[Work task]: Reproduce exactly the lines below from the one containing "have e1 : (fun" through the one containing "theorem mix_add_mul", including both, and nothing else.

[Extracted entries]:
______

import Summits.Ventures.LatticeQCDFlow.Exactness.ReversibleComparison
import HarnessLib

/-!
# Random MIXTURES of exact reversible updates inherit the best component up to its weight: `τ_mix + ½ ≤ (τ₁ + ½)/a` and `≤ (τ₂ + ½)/(1 − a)` for every observable

HONEST FRAMING: exact (Metropolis-corrected) sampling algorithms for lattice gauge theory;
figures of merit are autocorrelation/cost numbers at stated couplings and volumes; no
continuum-physics claim.  (SCALAR calibration rung S0-A: not a gauge result.)

Venture `LatticeQCDFlow` (cell pub-lqcd), topic `Exactness`; FANOUT row 2 (`s0-phi4`).  NEW WORK
of the cell over `Exactness/ReversibleComparison.lean` (the comparison theorem in Abel form) in the
`RevOp` format.  Nothing is cited as a fact; elementary.  Printed counterparts NAMED ONLY: mixtures
and cycles of MCMC kernels (Tierney 1994, Ann. Statist. 22, §2.4 "hybrid" strategies); the
Dirichlet form of a mixture is the mixture of the Dirichlet forms (folklore).

THE POINT.  Two exact reversible samplers `K₁`, `K₂` of the SAME target on the same admissible class
(a flow proposal with its accept/reject step and an HMC trajectory; a local sweep and a global move;
two flows; two trajectory lengths — `Exactness/Phi4HMCRandomisedComparison.lean` is the special case
of row 2's randomised HMC), and the MIXTURE `M = a K₁ + (1 − a) K₂` ("at every update toss an
`a`-coin and apply `K₁` or `K₂`"), given as any operator with `M f x = a K₁ f x + (1 − a) K₂ f x`
pointwise (hypothesis `hM`; no definition added).  Then `𝓔_M = a 𝓔₁ + (1 − a) 𝓔₂ ≥ a 𝓔₁`, so the
comparison theorem gives, for EVERY observable of the class, `τ_M + ½ ≤ (τ₁ + ½)/a` (and
symmetrically `≤ (τ₂ + ½)/(1 − a)`): a hybrid scheme is never slower, in `τ + ½`, than its best
component for that observable divided by the component's weight — the quantitative licence for
mixing a global (flow) update that decorrelates the slow mode with a local update that decorrelates
everything else.

## What is proved (namespace `RevOp`; `0 ≤ a ≤ 1`)

* `mix_mem`, `mix_add_mul`, `mix_symm`, `mix_contr` — `M` is again in the format (contraction by
  convexity of the square);
* **`dirichlet_mix_eq`** — `𝓔_M(v) = a 𝓔₁(v) + (1 − a) 𝓔₂(v)`;
  `dirichlet_le_inv_weight_mul_mix` — `𝓔₁(v) ≤ a⁻¹ 𝓔_M(v)` (`𝓔₂ ≥ 0`, `0 < a`);
* **`abelSum_mix_le`** (unconditional): `Σ_k C_M(k) sᵏ ≤ (1 − r + r/a) Σ_k C₁(k) rᵏ`,
  `s = (r/a)/(1 − r + r/a)`, every `g ∈ A`, `0 ≤ r < 1`;
* **`tauInt_mix_add_half_le`** — under the standing summability hypothesis for `K₁` and `M`
  (`P > 0`):  **`τ_M(g) + ½ ≤ (τ₁(g) + ½)/a`**.
(The statements for the second component follow by exchanging `K₁ ↔ K₂`, `a ↔ 1 − a`.)

NOT CLAIMED: a lower bound on `τ_M` from the components (a mixture can beat both); deterministic
alternation `K₁K₂` (not reversible); any number for any run.
-/

namespace Summit.Ventures.LatticeQCDFlow.Exactness

open Real MeasureTheory Filter Finset Topology
open Summit.Ventures.LatticeQCDFlow.Scoring

namespace RevOp

variable {X : Type*} [MeasurableSpace X] {μ : Measure X} {w : X → ℝ} {A : (X → ℝ) → Prop}
  {K₁ K₂ M : (X → ℝ) → (X → ℝ)} {a : ℝ}

/-! ## §1 The mixture is again in the format -/

omit [MeasurableSpace X] in
/-- **(stab)**: `A f → A (M f)` for `M f = a K₁ f + (1 − a) K₂ f`. -/
theorem mix_mem (hAc : ∀ ⦃f h : X → ℝ⦄ (c : ℝ), A f → A h → A (fun x => f x + c * h x))
    (hAK₁ : ∀ ⦃f : X → ℝ⦄, A f → A (K₁ f)) (hAK₂ : ∀ ⦃f : X → ℝ⦄, A f → A (K₂ f))
    (hM : ∀ f x, M f x = a * K₁ f x + (1 - a) * K₂ f x) {f : X → ℝ} (hf : A f) : A (M f) := by
  have e : M f = fun x => a * K₁ f x + (1 - a) * K₂ f x := funext (hM f)
  have h1 : A (fun x => K₁ f x + (a - 1) * K₁ f x) := hAc (a - 1) (hAK₁ hf) (hAK₁ hf)
  have e1 : (fun x => K₁ f x + (a - 1) * K₁ f x) = fun x => a * K₁ f x := funext fun x => by ring
  rw [e1] at h1
  have h2 := hAc (1 - a) h1 (hAK₂ hf)
  rw [e]
  exact h2

omit [MeasurableSpace X] in
/-- **(lin)** for the mixture. -/
theorem mix_add_mul
    (hlin₁ : ∀ ⦃f h : X → ℝ⦄ (c : ℝ), A f → A h →
      ∀ x, K₁ (fun s => f s + c * h s) x = K₁ f x + c * K₁ h x)
    (hlin₂ : ∀ ⦃f h : X → ℝ⦄ (c : ℝ), A f → A h →
      ∀ x, K₂ (fun s => f s + c * h s) x = K₂ f x + c * K₂ h x)
    (hM : ∀ f x, M f x = a * K₁ f x + (1 - a) * K₂ f x)
    {f h : X → ℝ} (c : ℝ) (hf : A f) (hh : A h) (x : X) :
    M (fun s => f s + c * h s) x = M f x + c * M h x := by
  rw [hM, hM, hM, hlin₁ c hf hh x, hlin₂ c hf hh x]
  ring

/-- **(symm)** for the mixture. -/
theorem mix_symm (hAi : ∀ ⦃f h : X → ℝ⦄, A f → A h → Integrable (fun x => f x * h x * w x) μ)
    (hAK₁ : ∀ ⦃f : X → ℝ⦄, A f → A (K₁ f)) (hAK₂ : ∀ ⦃f : X → ℝ⦄, A f → A (K₂ f))
    (hsymm₁ : ∀ ⦃f h : X → ℝ⦄, A f → A h →
      ∫ x, K₁ f x * h x * w x ∂μ = ∫ x, f x * K₁ h x * w x ∂μ)
    (hsymm₂ : ∀ ⦃f h : X → ℝ⦄, A f → A h →
      ∫ x, K₂ f x * h x * w x ∂μ = ∫ x, f x * K₂ h x * w x ∂μ)
    (hM : ∀ f x, M f x = a * K₁ f x + (1 - a) * K₂ f x) {f h : X → ℝ} (hf : A f) (hh : A h) :
    ∫ x, M f x * h x * w x ∂μ = ∫ x, f x * M h x * w x ∂μ := by
  simp only [hM]
  have i1 : Integrable (fun x => a * (K₁ f x * h x * w x)) μ := (hAi (hAK₁ hf) hh).const_mul _
  have i2 : Integrable (fun x => (1 - a) * (K₂ f x * h x * w x)) μ := (hAi (hAK₂ hf) hh).const_mul _
  have i3 : Integrable (fun x => a * (f x * K₁ h x * w x)) μ := (hAi hf (hAK₁ hh)).const_mul _
  have i4 : Integrable (fun x => (1 - a) * (f x * K₂ h x * w x)) μ := (hAi hf (hAK₂ hh)).const_mul _
  have e1 : ∀ x, (a * K₁ f x + (1 - a) * K₂ f x) * h x * w x
      = a * (K₁ f x * h x * w x) + (1 - a) * (K₂ f x * h x * w x) := fun x => by ring
  have e2 : ∀ x, f x * (a * K₁ h x + (1 - a) * K₂ h x) * w x
      = a * (f x * K₁ h x * w x) + (1 - a) * (f x * K₂ h x * w x) := fun x => by ring
  simp_rw [e1, e2]
  rw [integral_add i1 i2, integral_add i3 i4, integral_const_mul, integral_const_mul,
    integral_const_mul, integral_const_mul, hsymm₁ hf hh, hsymm₂ hf hh]

/-- **(contr)** for the mixture (`0 ≤ a ≤ 1`): convexity of the square. -/
theorem mix_contr (hw0 : ∀ x, 0 ≤ w x)
    (hAi : ∀ ⦃f h : X → ℝ⦄, A f → A h → Integrable (fun x => f x * h x * w x) μ)
    (hAc : ∀ ⦃f h : X → ℝ⦄ (c : ℝ), A f → A h → A (fun x => f x + c * h x))
    (hAK₁ : ∀ ⦃f : X → ℝ⦄, A f → A (K₁ f)) (hAK₂ : ∀ ⦃f : X → ℝ⦄, A f → A (K₂ f))
    (hcontr₁ : ∀ ⦃f : X → ℝ⦄, A f → ∫ x, K₁ f x ^ 2 * w x ∂μ ≤ ∫ x, f x ^ 2 * w x ∂μ)
    (hcontr₂ : ∀ ⦃f : X → ℝ⦄, A f → ∫ x, K₂ f x ^ 2 * w x ∂μ ≤ ∫ x, f x ^ 2 * w x ∂μ)
    (hM : ∀ f x, M f x = a * K₁ f x + (1 - a) * K₂ f x)
    (ha0 : 0 ≤ a) (ha1 : a ≤ 1) {f : X → ℝ} (hf : A f) :
    ∫ x, M f x ^ 2 * w x ∂μ ≤ ∫ x, f x ^ 2 * w x ∂μ := by
  have hMf := mix_mem hAc hAK₁ hAK₂ hM hf
  have iM : Integrable (fun x => (a * K₁ f x + (1 - a) * K₂ f x) ^ 2 * w x) μ :=
    (integrable_sq_mul hAi hMf).congr (Eventually.of_forall fun x => by simp only [hM])
  simp only [hM]
  have i1 : Integrable (fun x => K₁ f x ^ 2 * w x) μ := integrable_sq_mul hAi (hAK₁ hf)
  have i2 : Integrable (fun x => K₂ f x ^ 2 * w x) μ := integrable_sq_mul hAi (hAK₂ hf)
  have hmono : ∫ x, (a * K₁ f x + (1 - a) * K₂ f x) ^ 2 * w x ∂μ
      ≤ ∫ x, (a * (K₁ f x ^ 2 * w x) + (1 - a) * (K₂ f x ^ 2 * w x)) ∂μ := by
    refine integral_mono iM ((i1.const_mul _).add (i2.const_mul _)) fun x => ?_
    show (a * K₁ f x + (1 - a) * K₂ f x) ^ 2 * w x ≤ a * (K₁ f x ^ 2 * w x) + (1 - a) * (K₂ f x ^ 2 * w x)
    have hcvx : (a * K₁ f x + (1 - a) * K₂ f x) ^ 2 ≤ a * K₁ f x ^ 2 + (1 - a) * K₂ f x ^ 2 := by
      nlinarith [mul_nonneg (mul_nonneg ha0 (sub_nonneg.2 ha1)) (sq_nonneg (K₁ f x - K₂ f x))]
    calc (a * K₁ f x + (1 - a) * K₂ f x) ^ 2 * w x ≤ (a * K₁ f x ^ 2 + (1 - a) * K₂ f x ^ 2) * w x :=
          mul_le_mul_of_nonneg_right hcvx (hw0 x)
      _ = a * (K₁ f x ^ 2 * w x) + (1 - a) * (K₂ f x ^ 2 * w x) := by ring
  rw [integral_add (i1.const_mul _) (i2.const_mul _), integral_const_mul, integral_const_mul] at hmono
  have h1 := hcontr₁ hf
  have h2 := hcontr₂ hf
  nlinarith [mul_le_mul_of_nonneg_left h1 ha0, mul_le_mul_of_nonneg_left h2 (sub_nonneg.2 ha1)]

/-! ## §2 The Dirichlet form of the mixture -/

/-- **`𝓔_M(v) = a 𝓔₁(v) + (1 − a) 𝓔₂(v)`.** -/
theorem dirichlet_mix_eq (hAi : ∀ ⦃f h : X → ℝ⦄, A f → A h → Integrable (fun x => f x * h x * w x) μ)
    (hAK₁ : ∀ ⦃f : X → ℝ⦄, A f → A (K₁ f)) (hAK₂ : ∀ ⦃f : X → ℝ⦄, A f → A (K₂ f))
    (hM : ∀ f x, M f x = a * K₁ f x + (1 - a) * K₂ f x) {v : X → ℝ} (hv : A v) :
    (∫ x, v x ^ 2 * w x ∂μ) - ∫ x, v x * M v x * w x ∂μ
      = a * ((∫ x, v x ^ 2 * w x ∂μ) - ∫ x, v x * K₁ v x * w x ∂μ)
        + (1 - a) * ((∫ x, v x ^ 2 * w x ∂μ) - ∫ x, v x * K₂ v x * w x ∂μ) := by
  simp only [hM]
  have i1 : Integrable (fun x => a * (v x * K₁ v x * w x)) μ := (hAi hv (hAK₁ hv)).const_mul _
  have i2 : Integrable (fun x => (1 - a) * (v x * K₂ v x * w x)) μ := (hAi hv (hAK₂ hv)).const_mul _
  have e : ∀ x, v x * (a * K₁ v x + (1 - a) * K₂ v x) * w x
      = a * (v x * K₁ v x * w x) + (1 - a) * (v x * K₂ v x * w x) := fun x => by ring
  simp_rw [e]
  rw [integral_add i1 i2, integral_const_mul, integral_const_mul]
  ring

/-- **Each component is dominated by the mixture**: `𝓔₁(v) ≤ a⁻¹ · 𝓔_M(v)` (`0 < a ≤ 1`,
`𝓔₂(v) ≥ 0`). -/
theorem dirichlet_le_inv_weight_mul_mix (hw0 : ∀ x, 0 ≤ w x)
    (hAi : ∀ ⦃f h : X → ℝ⦄, A f → A h → Integrable (fun x => f x * h x * w x) μ)
    (hAK₁ : ∀ ⦃f : X → ℝ⦄, A f → A (K₁ f)) (hAK₂ : ∀ ⦃f : X → ℝ⦄, A f → A (K₂ f))
    (hcontr₂ : ∀ ⦃f : X → ℝ⦄, A f → ∫ x, K₂ f x ^ 2 * w x ∂μ ≤ ∫ x, f x ^ 2 * w x ∂μ)
    (hM : ∀ f x, M f x = a * K₁ f x + (1 - a) * K₂ f x) (ha0 : 0 < a) (ha1 : a ≤ 1)
    {v : X → ℝ} (hv : A v) :
    (∫ x, v x ^ 2 * w x ∂μ) - ∫ x, v x * K₁ v x * w x ∂μ
      ≤ (1 / a) * ((∫ x, v x ^ 2 * w x ∂μ) - ∫ x, v x * M v x * w x ∂μ) := by
  rw [dirichlet_mix_eq hAi hAK₁ hAK₂ hM hv]
  have hE2 : 0 ≤ (∫ x, v x ^ 2 * w x ∂μ) - ∫ x, v x * K₂ v x * w x ∂μ := by
    have := quadForm_nonneg hw0 hAi hAK₂ hcontr₂ hv zero_le_one le_rfl
    rw [one_mul] at this
    exact this
  set E₁ := (∫ x, v x ^ 2 * w x ∂μ) - ∫ x, v x * K₁ v x * w x ∂μ with hE₁
  set E₂ := (∫ x, v x ^ 2 * w x ∂μ) - ∫ x, v x * K₂ v x * w x ∂μ with hE₂
  calc E₁ = (1 / a) * (a * E₁) := by field_simp
    _ ≤ (1 / a) * (a * E₁ + (1 - a) * E₂) := by
        refine mul_le_mul_of_nonneg_left ?_ (by positivity)
        nlinarith [mul_nonneg (sub_nonneg.2 ha1) hE2]

/-! ## §3 The mixture inherits the best component -/

/-- **MIXTURE COMPARISON, ABEL FORM (unconditional).**  For every `g ∈ A`, `0 ≤ r < 1`, with
`c = a⁻¹` and `s = r c/(1 − r + r c)`:  `Σ_k C_M(k) sᵏ ≤ (1 − r + r c) · Σ_k C₁(k) rᵏ`. -/
theorem abelSum_mix_le (hw0 : ∀ x, 0 ≤ w x)
    (hAi : ∀ ⦃f h : X → ℝ⦄, A f → A h → Integrable (fun x => f x * h x * w x) μ)
    (hAc : ∀ ⦃f h : X → ℝ⦄ (c : ℝ), A f → A h → A (fun x => f x + c * h x))
    (hAK₁ : ∀ ⦃f : X → ℝ⦄, A f → A (K₁ f)) (hAK₂ : ∀ ⦃f : X → ℝ⦄, A f → A (K₂ f))
    (hlin₁ : ∀ ⦃f h : X → ℝ⦄ (c : ℝ), A f → A h →
      ∀ x, K₁ (fun s => f s + c * h s) x = K₁ f x + c * K₁ h x)
    (hlin₂ : ∀ ⦃f h : X → ℝ⦄ (c : ℝ), A f → A h →
      ∀ x, K₂ (fun s => f s + c * h s) x = K₂ f x + c * K₂ h x)
    (hsymm₁ : ∀ ⦃f h : X → ℝ⦄, A f → A h →
      ∫ x, K₁ f x * h x * w x ∂μ = ∫ x, f x * K₁ h x * w x ∂μ)
    (hsymm₂ : ∀ ⦃f h : X → ℝ⦄, A f → A h →
      ∫ x, K₂ f x * h x * w x ∂μ = ∫ x, f x * K₂ h x * w x ∂μ)
    (hcontr₁ : ∀ ⦃f : X → ℝ⦄, A f → ∫ x, K₁ f x ^ 2 * w x ∂μ ≤ ∫ x, f x ^ 2 * w x ∂μ)
    (hcontr₂ : ∀ ⦃f : X → ℝ⦄, A f → ∫ x, K₂ f x ^ 2 * w x ∂μ ≤ ∫ x, f x ^ 2 * w x ∂μ)
    (hM : ∀ f x, M f x = a * K₁ f x + (1 - a) * K₂ f x) (ha0 : 0 < a) (ha1 : a ≤ 1)
    {g : X → ℝ} (hg : A g) {r : ℝ} (hr0 : 0 ≤ r) (hr1 : r < 1) :
    ∑' k, (∫ x, g x * (M^[k] g) x * w x ∂μ) * (r * (1 / a) / (1 - r + r * (1 / a))) ^ k
      ≤ (1 - r + r * (1 / a)) * ∑' k, (∫ x, g x * (K₁^[k] g) x * w x ∂μ) * r ^ k :=
  abelSum_le_of_dirichlet_le_mul hw0 hAi hAc hAK₁ hlin₁ hsymm₁ hcontr₁
    (fun _ hf => mix_mem hAc hAK₁ hAK₂ hM hf)
    (fun _ _ c hf hh x => mix_add_mul hlin₁ hlin₂ hM c hf hh x)
    (fun _ _ hf hh => mix_symm hAi hAK₁ hAK₂ hsymm₁ hsymm₂ hM hf hh)
    (fun _ hf => mix_contr hw0 hAi hAc hAK₁ hAK₂ hcontr₁ hcontr₂ hM ha0.le ha1 hf)
    (one_div_pos.2 ha0)
    (fun _ hv => dirichlet_le_inv_weight_mul_mix hw0 hAi hAK₁ hAK₂ hcontr₂ hM ha0 ha1 hv) hg hr0 hr1

/-- **A MIXTURE OF EXACT REVERSIBLE UPDATES INHERITS ITS BEST COMPONENT UP TO THE WEIGHT.**
`M = a K₁ + (1 − a) K₂` (`0 < a ≤ 1`), `g ∈ A` with `C_g(0) > 0`, normalised autocorrelation series
summable under `K₁` and under `M`.  Then  `τ_M(g) + ½ ≤ (τ₁(g) + ½) / a`. -/
theorem tauInt_mix_add_half_le (hw0 : ∀ x, 0 ≤ w x)
    (hAi : ∀ ⦃f h : X → ℝ⦄, A f → A h → Integrable (fun x => f x * h x * w x) μ)
    (hAc : ∀ ⦃f h : X → ℝ⦄ (c : ℝ), A f → A h → A (fun x => f x + c * h x))
    (hAK₁ : ∀ ⦃f : X → ℝ⦄, A f → A (K₁ f)) (hAK₂ : ∀ ⦃f : X → ℝ⦄, A f → A (K₂ f))
    (hlin₁ : ∀ ⦃f h : X → ℝ⦄ (c : ℝ), A f → A h →
      ∀ x, K₁ (fun s => f s + c * h s) x = K₁ f x + c * K₁ h x)
    (hlin₂ : ∀ ⦃f h : X → ℝ⦄ (c : ℝ), A f → A h →
      ∀ x, K₂ (fun s => f s + c * h s) x = K₂ f x + c * K₂ h x)
    (hsymm₁ : ∀ ⦃f h : X → ℝ⦄, A f → A h →
      ∫ x, K₁ f x * h x * w x ∂μ = ∫ x, f x * K₁ h x * w x ∂μ)
    (hsymm₂ : ∀ ⦃f h : X → ℝ⦄, A f → A h →
      ∫ x, K₂ f x * h x * w x ∂μ = ∫ x, f x * K₂ h x * w x ∂μ)
    (hcontr₁ : ∀ ⦃f : X → ℝ⦄, A f → ∫ x, K₁ f x ^ 2 * w x ∂μ ≤ ∫ x, f x ^ 2 * w x ∂μ)
    (hcontr₂ : ∀ ⦃f : X → ℝ⦄, A f → ∫ x, K₂ f x ^ 2 * w x ∂μ ≤ ∫ x, f x ^ 2 * w x ∂μ)
    (hM : ∀ f x, M f x = a * K₁ f x + (1 - a) * K₂ f x) (ha0 : 0 < a) (ha1 : a ≤ 1)
    {g : X → ℝ} (hg : A g) (hP : 0 < ∫ x, g x ^ 2 * w x ∂μ)
    (hs₁ : Summable fun n => (∫ x, g x * (K₁^[n + 1] g) x * w x ∂μ) / ∫ x, g x ^ 2 * w x ∂μ)
    (hsM : Summable fun n => (∫ x, g x * (M^[n + 1] g) x * w x ∂μ) / ∫ x, g x ^ 2 * w x ∂μ) :
    tauInt (fun n => (∫ x, g x * (M^[n] g) x * w x ∂μ) / ∫ x, g x ^ 2 * w x ∂μ) + 1 / 2
      ≤ (tauInt (fun n => (∫ x, g x * (K₁^[n] g) x * w x ∂μ) / ∫ x, g x ^ 2 * w x ∂μ) + 1 / 2)
        / a := by
  have h := tauInt_add_half_le_of_dirichlet_le_mul hw0 hAi hAc hAK₁ hlin₁ hsymm₁ hcontr₁
    (fun _ hf => mix_mem hAc hAK₁ hAK₂ hM hf)
    (fun _ _ c hf hh x => mix_add_mul hlin₁ hlin₂ hM c hf hh x)
    (fun _ _ hf hh => mix_symm hAi hAK₁ hAK₂ hsymm₁ hsymm₂ hM hf hh)
    (one_div_pos.2 ha0)
    (fun _ hv => dirichlet_le_inv_weight_mul_mix hw0 hAi hAK₁ hAK₂ hcontr₂ hM ha0 ha1 hv) hg hP hs₁ hsM
  have e : ∀ x : ℝ, x / a = (1 / a) * x := fun x => by ring
  rw [e]
  exact h

end RevOp

end Summit.Ventures.LatticeQCDFlow.Exactness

______

[Response below]:
  have e1 : (fun x => K₁ f x + (a - 1) * K₁ f x) = fun x => a * K₁ f x := funext fun x => by ring
  rw [e1] at h1
  have h2 := hAc (1 - a) h1 (hAK₂ hf)
  rw [e]
  exact h2

omit [MeasurableSpace X] in
/-- **(lin)** for the mixture. -/
theorem mix_add_mul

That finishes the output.